Data excerpts below:
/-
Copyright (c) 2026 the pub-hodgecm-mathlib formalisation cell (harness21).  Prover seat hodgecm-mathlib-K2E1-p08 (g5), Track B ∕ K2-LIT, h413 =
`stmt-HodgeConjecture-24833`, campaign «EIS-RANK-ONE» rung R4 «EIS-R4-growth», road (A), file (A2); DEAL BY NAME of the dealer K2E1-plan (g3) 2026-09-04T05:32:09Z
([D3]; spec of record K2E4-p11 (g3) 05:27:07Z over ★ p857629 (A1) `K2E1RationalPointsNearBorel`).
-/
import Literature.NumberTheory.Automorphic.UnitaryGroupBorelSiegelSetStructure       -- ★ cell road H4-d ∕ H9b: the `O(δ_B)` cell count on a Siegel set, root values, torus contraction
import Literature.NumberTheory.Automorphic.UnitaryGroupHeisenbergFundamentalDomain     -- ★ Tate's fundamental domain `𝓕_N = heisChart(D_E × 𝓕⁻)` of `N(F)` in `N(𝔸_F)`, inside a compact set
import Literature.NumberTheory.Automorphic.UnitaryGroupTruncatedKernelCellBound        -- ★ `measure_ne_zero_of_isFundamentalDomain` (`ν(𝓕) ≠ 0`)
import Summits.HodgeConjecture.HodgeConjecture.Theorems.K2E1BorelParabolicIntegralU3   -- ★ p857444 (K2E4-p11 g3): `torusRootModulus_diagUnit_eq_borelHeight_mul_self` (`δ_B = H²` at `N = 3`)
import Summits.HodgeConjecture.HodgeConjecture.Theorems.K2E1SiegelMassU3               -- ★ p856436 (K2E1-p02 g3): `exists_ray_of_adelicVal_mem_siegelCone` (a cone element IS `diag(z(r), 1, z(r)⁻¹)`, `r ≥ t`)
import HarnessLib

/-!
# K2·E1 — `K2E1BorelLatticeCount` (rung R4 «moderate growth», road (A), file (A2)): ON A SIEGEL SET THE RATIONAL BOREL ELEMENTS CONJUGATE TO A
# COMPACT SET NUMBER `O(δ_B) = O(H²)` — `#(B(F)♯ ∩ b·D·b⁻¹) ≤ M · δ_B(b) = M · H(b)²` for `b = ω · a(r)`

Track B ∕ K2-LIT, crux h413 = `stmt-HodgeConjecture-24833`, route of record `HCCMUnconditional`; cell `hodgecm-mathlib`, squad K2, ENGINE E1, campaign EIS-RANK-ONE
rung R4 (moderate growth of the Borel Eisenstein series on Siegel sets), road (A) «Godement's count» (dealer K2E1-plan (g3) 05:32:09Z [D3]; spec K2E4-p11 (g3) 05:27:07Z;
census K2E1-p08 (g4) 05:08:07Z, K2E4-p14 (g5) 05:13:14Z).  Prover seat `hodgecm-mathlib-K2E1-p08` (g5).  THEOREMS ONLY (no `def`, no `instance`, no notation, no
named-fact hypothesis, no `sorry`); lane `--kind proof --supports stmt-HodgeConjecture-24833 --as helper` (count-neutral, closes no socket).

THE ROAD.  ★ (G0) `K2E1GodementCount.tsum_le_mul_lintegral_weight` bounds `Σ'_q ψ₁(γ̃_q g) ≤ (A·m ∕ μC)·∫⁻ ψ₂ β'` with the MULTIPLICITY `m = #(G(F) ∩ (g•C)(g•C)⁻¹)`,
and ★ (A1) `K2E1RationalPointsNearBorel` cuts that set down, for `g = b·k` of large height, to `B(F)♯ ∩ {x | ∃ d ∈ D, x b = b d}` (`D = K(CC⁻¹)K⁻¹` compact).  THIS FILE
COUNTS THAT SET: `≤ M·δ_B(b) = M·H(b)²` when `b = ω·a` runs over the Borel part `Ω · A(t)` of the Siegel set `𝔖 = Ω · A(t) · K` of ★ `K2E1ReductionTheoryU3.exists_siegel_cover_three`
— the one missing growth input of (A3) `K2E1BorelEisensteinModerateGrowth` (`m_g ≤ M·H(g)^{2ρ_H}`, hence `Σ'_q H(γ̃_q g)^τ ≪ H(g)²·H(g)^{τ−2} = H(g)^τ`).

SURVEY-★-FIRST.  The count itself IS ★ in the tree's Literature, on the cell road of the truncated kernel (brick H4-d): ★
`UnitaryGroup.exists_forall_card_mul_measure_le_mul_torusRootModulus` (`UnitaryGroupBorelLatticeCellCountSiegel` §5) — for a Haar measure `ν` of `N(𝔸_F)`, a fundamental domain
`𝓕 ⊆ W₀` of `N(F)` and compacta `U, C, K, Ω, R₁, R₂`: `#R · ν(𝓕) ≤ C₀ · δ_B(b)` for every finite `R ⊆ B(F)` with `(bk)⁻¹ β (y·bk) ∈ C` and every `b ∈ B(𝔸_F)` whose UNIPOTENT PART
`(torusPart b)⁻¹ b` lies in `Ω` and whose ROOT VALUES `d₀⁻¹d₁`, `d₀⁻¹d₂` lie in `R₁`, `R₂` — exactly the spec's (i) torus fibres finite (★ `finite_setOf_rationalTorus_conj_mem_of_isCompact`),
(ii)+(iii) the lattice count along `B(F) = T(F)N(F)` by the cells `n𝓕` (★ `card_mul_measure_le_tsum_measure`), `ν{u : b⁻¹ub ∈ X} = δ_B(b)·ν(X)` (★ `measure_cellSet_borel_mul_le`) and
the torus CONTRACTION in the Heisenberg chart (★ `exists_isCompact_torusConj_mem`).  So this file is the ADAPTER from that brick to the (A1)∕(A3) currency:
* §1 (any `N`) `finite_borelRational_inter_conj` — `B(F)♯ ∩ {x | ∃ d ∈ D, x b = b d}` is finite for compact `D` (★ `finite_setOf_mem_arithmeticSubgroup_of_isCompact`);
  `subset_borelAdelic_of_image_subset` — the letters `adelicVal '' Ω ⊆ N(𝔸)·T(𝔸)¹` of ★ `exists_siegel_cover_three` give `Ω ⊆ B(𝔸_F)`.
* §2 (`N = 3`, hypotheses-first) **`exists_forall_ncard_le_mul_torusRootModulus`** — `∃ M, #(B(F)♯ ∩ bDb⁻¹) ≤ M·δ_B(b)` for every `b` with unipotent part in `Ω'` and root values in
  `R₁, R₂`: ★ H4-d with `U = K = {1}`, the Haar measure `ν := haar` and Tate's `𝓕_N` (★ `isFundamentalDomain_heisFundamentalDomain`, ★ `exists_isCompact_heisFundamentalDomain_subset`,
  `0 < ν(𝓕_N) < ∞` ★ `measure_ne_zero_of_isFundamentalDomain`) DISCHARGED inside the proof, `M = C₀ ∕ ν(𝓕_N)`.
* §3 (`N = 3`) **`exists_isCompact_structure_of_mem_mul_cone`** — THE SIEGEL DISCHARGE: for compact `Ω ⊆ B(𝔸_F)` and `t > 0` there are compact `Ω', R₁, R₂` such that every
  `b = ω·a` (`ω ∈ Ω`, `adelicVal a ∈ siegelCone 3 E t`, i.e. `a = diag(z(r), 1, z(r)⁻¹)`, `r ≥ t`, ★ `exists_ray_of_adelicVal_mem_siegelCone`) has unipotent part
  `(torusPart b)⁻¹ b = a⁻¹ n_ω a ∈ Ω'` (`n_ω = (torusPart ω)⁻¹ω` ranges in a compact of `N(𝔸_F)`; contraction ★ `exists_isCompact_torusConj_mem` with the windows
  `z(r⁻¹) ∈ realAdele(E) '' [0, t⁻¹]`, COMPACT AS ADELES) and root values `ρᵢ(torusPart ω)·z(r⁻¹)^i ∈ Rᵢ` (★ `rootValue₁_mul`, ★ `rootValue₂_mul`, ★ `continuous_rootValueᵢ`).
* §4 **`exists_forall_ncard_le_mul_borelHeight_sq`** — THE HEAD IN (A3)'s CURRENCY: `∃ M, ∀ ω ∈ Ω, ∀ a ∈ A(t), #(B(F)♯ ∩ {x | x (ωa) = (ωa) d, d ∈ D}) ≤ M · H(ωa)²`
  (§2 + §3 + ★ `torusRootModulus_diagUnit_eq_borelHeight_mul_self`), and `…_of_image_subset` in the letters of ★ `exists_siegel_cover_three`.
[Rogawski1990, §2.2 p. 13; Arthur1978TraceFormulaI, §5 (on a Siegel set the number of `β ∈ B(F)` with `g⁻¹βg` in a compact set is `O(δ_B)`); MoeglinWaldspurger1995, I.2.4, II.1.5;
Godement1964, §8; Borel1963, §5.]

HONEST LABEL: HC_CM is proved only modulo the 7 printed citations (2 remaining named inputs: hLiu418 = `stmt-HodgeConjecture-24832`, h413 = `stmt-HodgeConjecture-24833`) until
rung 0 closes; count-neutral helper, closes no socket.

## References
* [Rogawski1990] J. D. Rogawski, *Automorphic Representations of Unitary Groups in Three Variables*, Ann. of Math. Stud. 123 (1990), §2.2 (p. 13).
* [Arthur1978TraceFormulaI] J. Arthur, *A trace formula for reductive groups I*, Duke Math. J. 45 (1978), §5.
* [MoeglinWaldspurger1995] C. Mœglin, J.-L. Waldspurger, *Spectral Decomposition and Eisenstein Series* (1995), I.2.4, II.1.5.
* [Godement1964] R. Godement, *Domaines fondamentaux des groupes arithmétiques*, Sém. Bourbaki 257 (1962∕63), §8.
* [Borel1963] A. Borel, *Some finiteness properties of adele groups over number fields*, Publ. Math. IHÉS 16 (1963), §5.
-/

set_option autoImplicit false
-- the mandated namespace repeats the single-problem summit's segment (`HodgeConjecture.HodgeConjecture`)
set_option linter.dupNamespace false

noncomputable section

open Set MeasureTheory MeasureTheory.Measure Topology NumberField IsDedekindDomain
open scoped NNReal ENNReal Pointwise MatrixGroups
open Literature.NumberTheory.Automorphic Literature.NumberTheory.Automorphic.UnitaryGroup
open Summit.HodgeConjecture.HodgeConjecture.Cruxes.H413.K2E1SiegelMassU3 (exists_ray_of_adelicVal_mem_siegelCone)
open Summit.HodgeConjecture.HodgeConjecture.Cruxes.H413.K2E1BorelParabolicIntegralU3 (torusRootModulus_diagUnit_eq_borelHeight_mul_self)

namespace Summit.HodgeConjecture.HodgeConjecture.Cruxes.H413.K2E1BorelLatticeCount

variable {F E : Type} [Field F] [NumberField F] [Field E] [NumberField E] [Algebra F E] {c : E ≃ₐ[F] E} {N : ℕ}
End of Data excerpts.
# [Problem description]
Set down exactly the lines of the data above, beginning with the line that has "runs over the" and ending with the line that has "root values in", and no others.

# [Response]
COUNTS THAT SET: `≤ M·δ_B(b) = M·H(b)²` when `b = ω·a` runs over the Borel part `Ω · A(t)` of the Siegel set `𝔖 = Ω · A(t) · K` of ★ `K2E1ReductionTheoryU3.exists_siegel_cover_three`
— the one missing growth input of (A3) `K2E1BorelEisensteinModerateGrowth` (`m_g ≤ M·H(g)^{2ρ_H}`, hence `Σ'_q H(γ̃_q g)^τ ≪ H(g)²·H(g)^{τ−2} = H(g)^τ`).

SURVEY-★-FIRST.  The count itself IS ★ in the tree's Literature, on the cell road of the truncated kernel (brick H4-d): ★
`UnitaryGroup.exists_forall_card_mul_measure_le_mul_torusRootModulus` (`UnitaryGroupBorelLatticeCellCountSiegel` §5) — for a Haar measure `ν` of `N(𝔸_F)`, a fundamental domain
`𝓕 ⊆ W₀` of `N(F)` and compacta `U, C, K, Ω, R₁, R₂`: `#R · ν(𝓕) ≤ C₀ · δ_B(b)` for every finite `R ⊆ B(F)` with `(bk)⁻¹ β (y·bk) ∈ C` and every `b ∈ B(𝔸_F)` whose UNIPOTENT PART
`(torusPart b)⁻¹ b` lies in `Ω` and whose ROOT VALUES `d₀⁻¹d₁`, `d₀⁻¹d₂` lie in `R₁`, `R₂` — exactly the spec's (i) torus fibres finite (★ `finite_setOf_rationalTorus_conj_mem_of_isCompact`),
(ii)+(iii) the lattice count along `B(F) = T(F)N(F)` by the cells `n𝓕` (★ `card_mul_measure_le_tsum_measure`), `ν{u : b⁻¹ub ∈ X} = δ_B(b)·ν(X)` (★ `measure_cellSet_borel_mul_le`) and
the torus CONTRACTION in the Heisenberg chart (★ `exists_isCompact_torusConj_mem`).  So this file is the ADAPTER from that brick to the (A1)∕(A3) currency:
* §1 (any `N`) `finite_borelRational_inter_conj` — `B(F)♯ ∩ {x | ∃ d ∈ D, x b = b d}` is finite for compact `D` (★ `finite_setOf_mem_arithmeticSubgroup_of_isCompact`);
  `subset_borelAdelic_of_image_subset` — the letters `adelicVal '' Ω ⊆ N(𝔸)·T(𝔸)¹` of ★ `exists_siegel_cover_three` give `Ω ⊆ B(𝔸_F)`.
* §2 (`N = 3`, hypotheses-first) **`exists_forall_ncard_le_mul_torusRootModulus`** — `∃ M, #(B(F)♯ ∩ bDb⁻¹) ≤ M·δ_B(b)` for every `b` with unipotent part in `Ω'` and root values in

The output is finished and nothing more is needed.